In contrast, the so-called orthogonal frequency division multiplexing method (OFDM) is a suitable method of transmission with which it is possible to achieve high transmission rates, even in situations involving multi-path reception. A major disadvantage of this method is that it necessitates employing complex transmitter devices (whether in the radio or optical range) with very high linearity and a large dynamic range. For transmitting optically in open space, laser diodes or LEDs in the visible or infrared spectrum are generally used, because these alone are fast enough to convert an electrical current modulated with multiple MHz to a modulated radiation output. The main disadvantage of LEDs is that the relation between emitted radiation output and electrical current is to a high degree non-linear. The resulting non-linearities are problematic, especially in conjunction with the OFDM method, and they result in poor signal/noise ratios (SNR) or poor signal/interference plus noise ratios (SINR) and, accordingly, in reduced transmission quality, if complex and costly technical measures for purposes of linearization are not undertaken. Moreover, such traditional transmitting devices require digital-to-analog converters and transconductance amplifiers which exhibit low energy efficiency at high frequencies and bandwidths.

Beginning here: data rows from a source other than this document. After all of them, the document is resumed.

import Summits.MatrixMultiplication.OmegaCensus.ThreeSetZ29Cells4514
import Summits.MatrixMultiplication.OmegaCensus.ThreeSetZ29Cells4710
import Summits.MatrixMultiplication.OmegaCensus.DominoNormCongruenceTPP
import Summits.MatrixMultiplication.OmegaCensus.DihedralLawModOneOrder784
import Summits.MatrixMultiplication.OmegaCensus.DihedralLawModOneOrder841Arith
import HarnessLib

/-!
# ORDER 841 — `Dih(ℤ_29²)` attains no law, MODULO the one residual cube shape `(5,7,8)`: the `|A| = 841` line as ONE kernel theorem with ONE named hypothesis

ω-census `pub-omega`, family (b3), seat pub-omega-group gen 42 (ruling L44-1 (b)).  Framing: lottery ticket; floor = certified
bounds/negative ranges.  VALUE: the census line `|A| = 841` assembled in the kernel: no dihedral-like group over an abelian group `A`
of order `841` mapping onto `ℤ_29²` (`A = ℤ_29²`) has a TPP triple attaining `3|S||T||U| + 8 = 8|A|` — for EVERY part shape except
the cube shape `(5,7,8)` (and its orderings), which enters as the single explicit named hypothesis `NoCube578Order841` (a `def … :
Prop`, consumed as a hypothesis, never an axiom or instance).  That shape is census-grade NONE ×1 (g29, kit j284440: 98 198 694 frames,
complete 0) but has no kernel route yet (all its parts are `≥ 5`; the frame/cover machinery `ThreeSetZpFrame4` is `|W| = 4` only);
the day it is killed in the kernel this file's theorem becomes unconditional by `fun h => …`.
Assembly (`cube_shape_of_841`: `stu = 280` ⇒ a part `1`, a part `2`, a part `4` next to a part `5` or `7`, or an ordering of
`(5,7,8)`): non-cube shapes ⇒ two cosets of a cyclic subgroup (orders `≤ 29`); a part `1` by the norm congruence
(`no_domino_law_onto_zpzp_sq`, gen 30); a part `2` ⇒ an element of order `≥ |A|/2`; a part `4` next to `5` by
`no_law_cube_four_5_card841` (`ThreeSetZ29Cells4514`, norm filter, gen 41); a part `4` next to `7` by `no_law_cube_four_7_card841`
(`ThreeSetZ29Cells4710`, bit-sliced mod-4 filter, this seat).  NOT progress on ω.
-/

namespace Summit.MatrixMultiplication.OmegaCensus

open Literature.Combinatorics.Additive Finset

/-- **The residual of ORDER 841** (OPEN in the kernel; census grade NONE ×1): no TPP triple of a dihedral-like group over an
abelian `A` of order `841` with `A ↠ ℤ_29²`, with balanced coset parts of half-sizes `(5,7,8)` in some order, attains
`3|S||T||U| + 8 = 8|A|`.  A HYPOTHESIS of `no_mod_one_law_card_841_of_onto_z29z29`, not a cited fact. [folklore] -/
def NoCube578Order841 : Prop :=
  ∀ (A : Type) [AddCommGroup A] [DecidableEq A] [Fintype A] (G : Type) [Group G] [DecidableEq G]
    (ρ τ : A → G) (c₀ : A) (S T U : Finset G),
    Fintype.card A = 841 →
    (∀ a b, ρ a * ρ b = ρ (a + b)) → (∀ a b, ρ a * τ b = τ (b - a)) →
    (∀ a b, τ a * ρ b = τ (a + b)) → (∀ a b, τ a * τ b = ρ (c₀ + b - a)) →
    Function.Injective ρ → Function.Injective τ → (∀ a b, ρ a ≠ τ b) → (∀ g, (∃ a, ρ a = g) ∨ (∃ a, τ a = g)) →
    (∃ Φ : A →+ ZMod 29 × ZMod 29, Function.Surjective Φ) →
    TripleProductProperty S T U →
    (univ.filter fun a : A => ρ a ∈ S).card = (univ.filter fun a : A => τ a ∈ S).card →
    (univ.filter fun a : A => ρ a ∈ T).card = (univ.filter fun a : A => τ a ∈ T).card →
    (univ.filter fun a : A => ρ a ∈ U).card = (univ.filter fun a : A => τ a ∈ U).card →
    (((univ.filter fun a : A => ρ a ∈ S).card = 5 ∧ (univ.filter fun a : A => ρ a ∈ T).card = 7 ∧
        (univ.filter fun a : A => ρ a ∈ U).card = 8) ∨
      ((univ.filter fun a : A => ρ a ∈ S).card = 5 ∧ (univ.filter fun a : A => ρ a ∈ T).card = 8 ∧
        (univ.filter fun a : A => ρ a ∈ U).card = 7) ∨
      ((univ.filter fun a : A => ρ a ∈ S).card = 7 ∧ (univ.filter fun a : A => ρ a ∈ T).card = 5 ∧
        (univ.filter fun a : A => ρ a ∈ U).card = 8) ∨
      ((univ.filter fun a : A => ρ a ∈ S).card = 7 ∧ (univ.filter fun a : A => ρ a ∈ T).card = 8 ∧
        (univ.filter fun a : A => ρ a ∈ U).card = 5) ∨
      ((univ.filter fun a : A => ρ a ∈ S).card = 8 ∧ (univ.filter fun a : A => ρ a ∈ T).card = 5 ∧
        (univ.filter fun a : A => ρ a ∈ U).card = 7) ∨
      ((univ.filter fun a : A => ρ a ∈ S).card = 8 ∧ (univ.filter fun a : A => ρ a ∈ T).card = 7 ∧
        (univ.filter fun a : A => ρ a ∈ U).card = 5)) →
    3 * (S.card * T.card * U.card) + 8 ≠ 8 * Fintype.card A

section DihedralLike

variable {A : Type} [AddCommGroup A] [DecidableEq A] [Fintype A] {G : Type} [Group G] [DecidableEq G]
  {ρ τ : A → G} {c₀ : A} {S T U : Finset G}

/-- **No law over `A` of order `841` with `A ↠ ℤ_29²`** (any presentation constant `c₀`), given the residual `NoCube578Order841`.
[folklore] -/
theorem no_mod_one_law_card_841_of_onto_z29z29 (h578 : NoCube578Order841) (hA : Fintype.card A = 841)
    (hρρ : ∀ a b, ρ a * ρ b = ρ (a + b)) (hρτ : ∀ a b, ρ a * τ b = τ (b - a))
    (hτρ : ∀ a b, τ a * ρ b = τ (a + b)) (hττ : ∀ a b, τ a * τ b = ρ (c₀ + b - a))
    (hρ : Function.Injective ρ) (hτ : Function.Injective τ) (hne : ∀ a b, ρ a ≠ τ b)
    (hsurj : ∀ g, (∃ a, ρ a = g) ∨ (∃ a, τ a = g))
    (Φ : A →+ ZMod 29 × ZMod 29) (hΦ : Function.Surjective Φ) (h : TripleProductProperty S T U) :
    3 * (S.card * T.card * U.card) + 8 ≠ 8 * Fintype.card A := by
  haveI : Fact (Nat.Prime 29) := ⟨by norm_num⟩
  intro hV
  have hA2 : Fintype.card A = 29 ^ 2 := by rw [hA]; norm_num
  have hexp : ∀ x : A, addOrderOf x ≤ 1 * 29 :=
    addOrderOf_le_of_onto_card (k := 1) (n := 29) Φ hΦ
      (by rw [Nat.card_eq_fintype_card, hA, Nat.card_prod, Nat.card_zmod])
      (fun q => by
        refine Prod.ext ?_ ?_
        · show 29 • q.1 = 0
          rw [nsmul_eq_mul, ZMod.natCast_self, zero_mul]
        · show 29 • q.2 = 0
          rw [nsmul_eq_mul, ZMod.natCast_self, zero_mul])
      (by norm_num) (by norm_num)
  have big : ¬ ∃ g : A, Fintype.card A ≤ 2 * addOrderOf g := by
    rintro ⟨g, hg⟩; have := hexp g; rw [hA] at hg; omega
  have hmod : Fintype.card A % 3 = 1 := by rw [hA]
  have hA14 : 14 ≤ Fintype.card A := by rw [hA]; norm_num
  have hV_TUS : 3 * (T.card * U.card * S.card) + 8 = 8 * Fintype.card A := by
    rw [show T.card * U.card * S.card = S.card * T.card * U.card by ring]; exact hV
  have hV_UST : 3 * (U.card * S.card * T.card) + 8 = 8 * Fintype.card A := by
    rw [show U.card * S.card * T.card = S.card * T.card * U.card by ring]; exact hV
  have hTUS : TripleProductProperty T U S := h.rotate
  have hUST : TripleProductProperty U S T := h.rotate.rotate
  have p29 : (29 : ℕ) = 5 ∨ (29 : ℕ) = 17 ∨ (29 : ℕ) = 19 ∨ (29 : ℕ) = 23 ∨ (29 : ℕ) = 29 ∨ (29 : ℕ) = 31 :=
    Or.inr (Or.inr (Or.inr (Or.inr (Or.inl rfl))))
  by_cases hnc : ((univ.filter fun a : A => ρ a ∈ S).card = (univ.filter fun a : A => τ a ∈ S).card ∧
      (univ.filter fun a : A => ρ a ∈ T).card = (univ.filter fun a : A => τ a ∈ T).card ∧
      (univ.filter fun a : A => ρ a ∈ U).card = (univ.filter fun a : A => τ a ∈ U).card)
  · obtain ⟨hS', hT', hU'⟩ := hnc
    have cS := card_eq_parts' hρ hτ hne hsurj S
    have cT := card_eq_parts' hρ hτ hne hsurj T
    have cU := card_eq_parts' hρ hτ hne hsurj U
    set s₀ := (univ.filter fun a : A => ρ a ∈ S).card with hs₀
    set t₀ := (univ.filter fun a : A => ρ a ∈ T).card with ht₀
    set u₀ := (univ.filter fun a : A => ρ a ∈ U).card with hu₀
    have eS : S.card = 2 * s₀ := by rw [cS, ← hS']; ring
    have eT : T.card = 2 * t₀ := by rw [cT, ← hT']; ring
    have eU : U.card = 2 * u₀ := by rw [cU, ← hU']; ring
    have hprod : 3 * (s₀ * t₀ * u₀) + 1 = 841 := by
      rw [eS, eT, eU, hA] at hV; nlinarith
    rcases cube_shape_of_841 hprod with h1 | h1 | h1 | h1 | h1 | h1 | h1 | h1 | h1 | h1 | h1 | h1 | h1 | h1 | h1 | h1 | h1 | h1 |
        h1 | h1 | h1 | h1 | h1 | h1
    · -- a part 1 at S: domino, norm congruence
      exact no_domino_law_onto_zpzp_sq hρρ hρτ hτρ hττ hρ hτ hne hsurj p29 Φ hΦ hA2 h h1 (hS'.symm.trans h1) hT' hU' hV
    · exact no_domino_law_onto_zpzp_sq hρρ hρτ hτρ hττ hρ hτ hne hsurj p29 Φ hΦ hA2 hTUS h1 (hT'.symm.trans h1) hU' hS' hV_TUS
    · exact no_domino_law_onto_zpzp_sq hρρ hρτ hτρ hττ hρ hτ hne hsurj p29 Φ hΦ hA2 hUST h1 (hU'.symm.trans h1) hS' hT' hV_UST
    · -- a part 2 at S (|S| = 4): an element of order ≥ |A|/2
      exact big (card_le_two_mul_addOrderOf_of_mod_one_law_card_four hρρ hρτ hτρ hττ hρ hτ hne hsurj hmod hA14 hUST hV_UST (by rw [eS, h1]))
    · exact big (card_le_two_mul_addOrderOf_of_mod_one_law_card_four hρρ hρτ hτρ hττ hρ hτ hne hsurj hmod hA14 h hV (by rw [eT, h1]))
    · exact big (card_le_two_mul_addOrderOf_of_mod_one_law_card_four hρρ hρτ hτρ hττ hρ hτ hne hsurj hmod hA14 hTUS hV_TUS (by rw [eU, h1]))
    · -- a part 4 next to a part 5: cell (4,5,14)@841
      exact absurd hV (no_law_cube_four_5_card841 hA hρρ hρτ hτρ hττ hρ hτ hne hsurj Φ hΦ h hS' hT' hU' (Or.inl h1))
    · exact absurd hV (no_law_cube_four_5_card841 hA hρρ hρτ hτρ hττ hρ hτ hne hsurj Φ hΦ h hS' hT' hU' (Or.inr (Or.inl h1)))
    · exact absurd hV (no_law_cube_four_5_card841 hA hρρ hρτ hτρ hττ hρ hτ hne hsurj Φ hΦ h hS' hT' hU' (Or.inr (Or.inr (Or.inl h1))))
    · exact absurd hV (no_law_cube_four_5_card841 hA hρρ hρτ hτρ hττ hρ hτ hne hsurj Φ hΦ h hS' hT' hU'
        (Or.inr (Or.inr (Or.inr (Or.inl h1)))))
    · exact absurd hV (no_law_cube_four_5_card841 hA hρρ hρτ hτρ hττ hρ hτ hne hsurj Φ hΦ h hS' hT' hU'
        (Or.inr (Or.inr (Or.inr (Or.inr (Or.inl h1))))))
    · exact absurd hV (no_law_cube_four_5_card841 hA hρρ hρτ hτρ hττ hρ hτ hne hsurj Φ hΦ h hS' hT' hU'
        (Or.inr (Or.inr (Or.inr (Or.inr (Or.inr h1))))))
    · -- a part 4 next to a part 7: cell (4,7,10)@841
      exact absurd hV (no_law_cube_four_7_card841 hA hρρ hρτ hτρ hττ hρ hτ hne hsurj Φ hΦ h hS' hT' hU' (Or.inl h1))
    · exact absurd hV (no_law_cube_four_7_card841 hA hρρ hρτ hτρ hττ hρ hτ hne hsurj Φ hΦ h hS' hT' hU' (Or.inr (Or.inl h1)))
    · exact absurd hV (no_law_cube_four_7_card841 hA hρρ hρτ hτρ hττ hρ hτ hne hsurj Φ hΦ h hS' hT' hU' (Or.inr (Or.inr (Or.inl h1))))
    · exact absurd hV (no_law_cube_four_7_card841 hA hρρ hρτ hτρ hττ hρ hτ hne hsurj Φ hΦ h hS' hT' hU'
        (Or.inr (Or.inr (Or.inr (Or.inl h1)))))
    · exact absurd hV (no_law_cube_four_7_card841 hA hρρ hρτ hτρ hττ hρ hτ hne hsurj Φ hΦ h hS' hT' hU'
        (Or.inr (Or.inr (Or.inr (Or.inr (Or.inl h1))))))
    · exact absurd hV (no_law_cube_four_7_card841 hA hρρ hρτ hτρ hττ hρ hτ hne hsurj Φ hΦ h hS' hT' hU'
        (Or.inr (Or.inr (Or.inr (Or.inr (Or.inr h1))))))
    · -- the residual cube shape (5,7,8) and its orderings: the hypothesis
      exact h578 A G ρ τ c₀ S T U hA hρρ hρτ hτρ hττ hρ hτ hne hsurj ⟨Φ, hΦ⟩ h hS' hT' hU' (Or.inl h1) hV
    · exact h578 A G ρ τ c₀ S T U hA hρρ hρτ hτρ hττ hρ hτ hne hsurj ⟨Φ, hΦ⟩ h hS' hT' hU' (Or.inr (Or.inl h1)) hV
    · exact h578 A G ρ τ c₀ S T U hA hρρ hρτ hτρ hττ hρ hτ hne hsurj ⟨Φ, hΦ⟩ h hS' hT' hU' (Or.inr (Or.inr (Or.inl h1))) hV
    · exact h578 A G ρ τ c₀ S T U hA hρρ hρτ hτρ hττ hρ hτ hne hsurj ⟨Φ, hΦ⟩ h hS' hT' hU' (Or.inr (Or.inr (Or.inr (Or.inl h1)))) hV
    · exact h578 A G ρ τ c₀ S T U hA hρρ hρτ hτρ hττ hρ hτ hne hsurj ⟨Φ, hΦ⟩ h hS' hT' hU'
        (Or.inr (Or.inr (Or.inr (Or.inr (Or.inl h1))))) hV
    · exact h578 A G ρ τ c₀ S T U hA hρρ hρτ hτρ hττ hρ hτ hne hsurj ⟨Φ, hΦ⟩ h hS' hT' hU'
        (Or.inr (Or.inr (Or.inr (Or.inr (Or.inr h1))))) hV
  · obtain ⟨g, a, b, hab⟩ :=
      two_cosets_of_mod_one_law_of_not_cube hρρ hρτ hτρ hττ hρ hτ hne hsurj hmod hA14 h hV hnc
    exact big ⟨g, card_le_two_mul_addOrderOf_of_two_cosets hab⟩

end DihedralLike

section Instance

variable {G : Type} [Group G] [DecidableEq G] {S T U : Finset G}

open Literature.Combinatorics.Additive

/-- **`Dih(ℤ_29 × ℤ_29)` — and every dihedral-like group over `ℤ_29²` — has no TPP triple attaining `3|S||T||U| + 8 = 8|A|`**, given
the residual `NoCube578Order841` (the `|A| = 841` line of the classification 'law ⟹ an element of order `≥ |A|/2`'). [folklore] -/
theorem no_mod_one_law_z29_z29 (h578 : NoCube578Order841) {ρ τ : ZMod 29 × ZMod 29 → G} {c₀ : ZMod 29 × ZMod 29}
    (hρρ : ∀ a b, ρ a * ρ b = ρ (a + b)) (hρτ : ∀ a b, ρ a * τ b = τ (b - a))
    (hτρ : ∀ a b, τ a * ρ b = τ (a + b)) (hττ : ∀ a b, τ a * τ b = ρ (c₀ + b - a))
    (hρ : Function.Injective ρ) (hτ : Function.Injective τ) (hne : ∀ a b, ρ a ≠ τ b)
    (hsurj : ∀ g, (∃ a, ρ a = g) ∨ (∃ a, τ a = g)) (h : TripleProductProperty S T U) :
    3 * (S.card * T.card * U.card) + 8 ≠ 8 * Fintype.card (ZMod 29 × ZMod 29) :=
  no_mod_one_law_card_841_of_onto_z29z29 h578 (by simp [Fintype.card_prod, ZMod.card]) hρρ hρτ hτρ hττ hρ hτ hne hsurj
    (AddMonoidHom.id _) (fun q => ⟨q, rfl⟩) h

end Instance

end Summit.MatrixMultiplication.OmegaCensus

An arrangement of the aforementioned kind is known from DE 102007043255 A1 in which as many radiation emitters are present as are discrete values to be transmitted. For example, there are 255 emitters in the transmission of an 8-bit signal.
Systems for optical data communication having a transmitting device as well as an optical receiver are known from U.S. 2009/0297167 A1, U.S. 2002/0126338, U.S. 6775480 B1 and WO 2008/001262 A1, in which the transmitting device comprises a modulator for modifying the emitted radiation.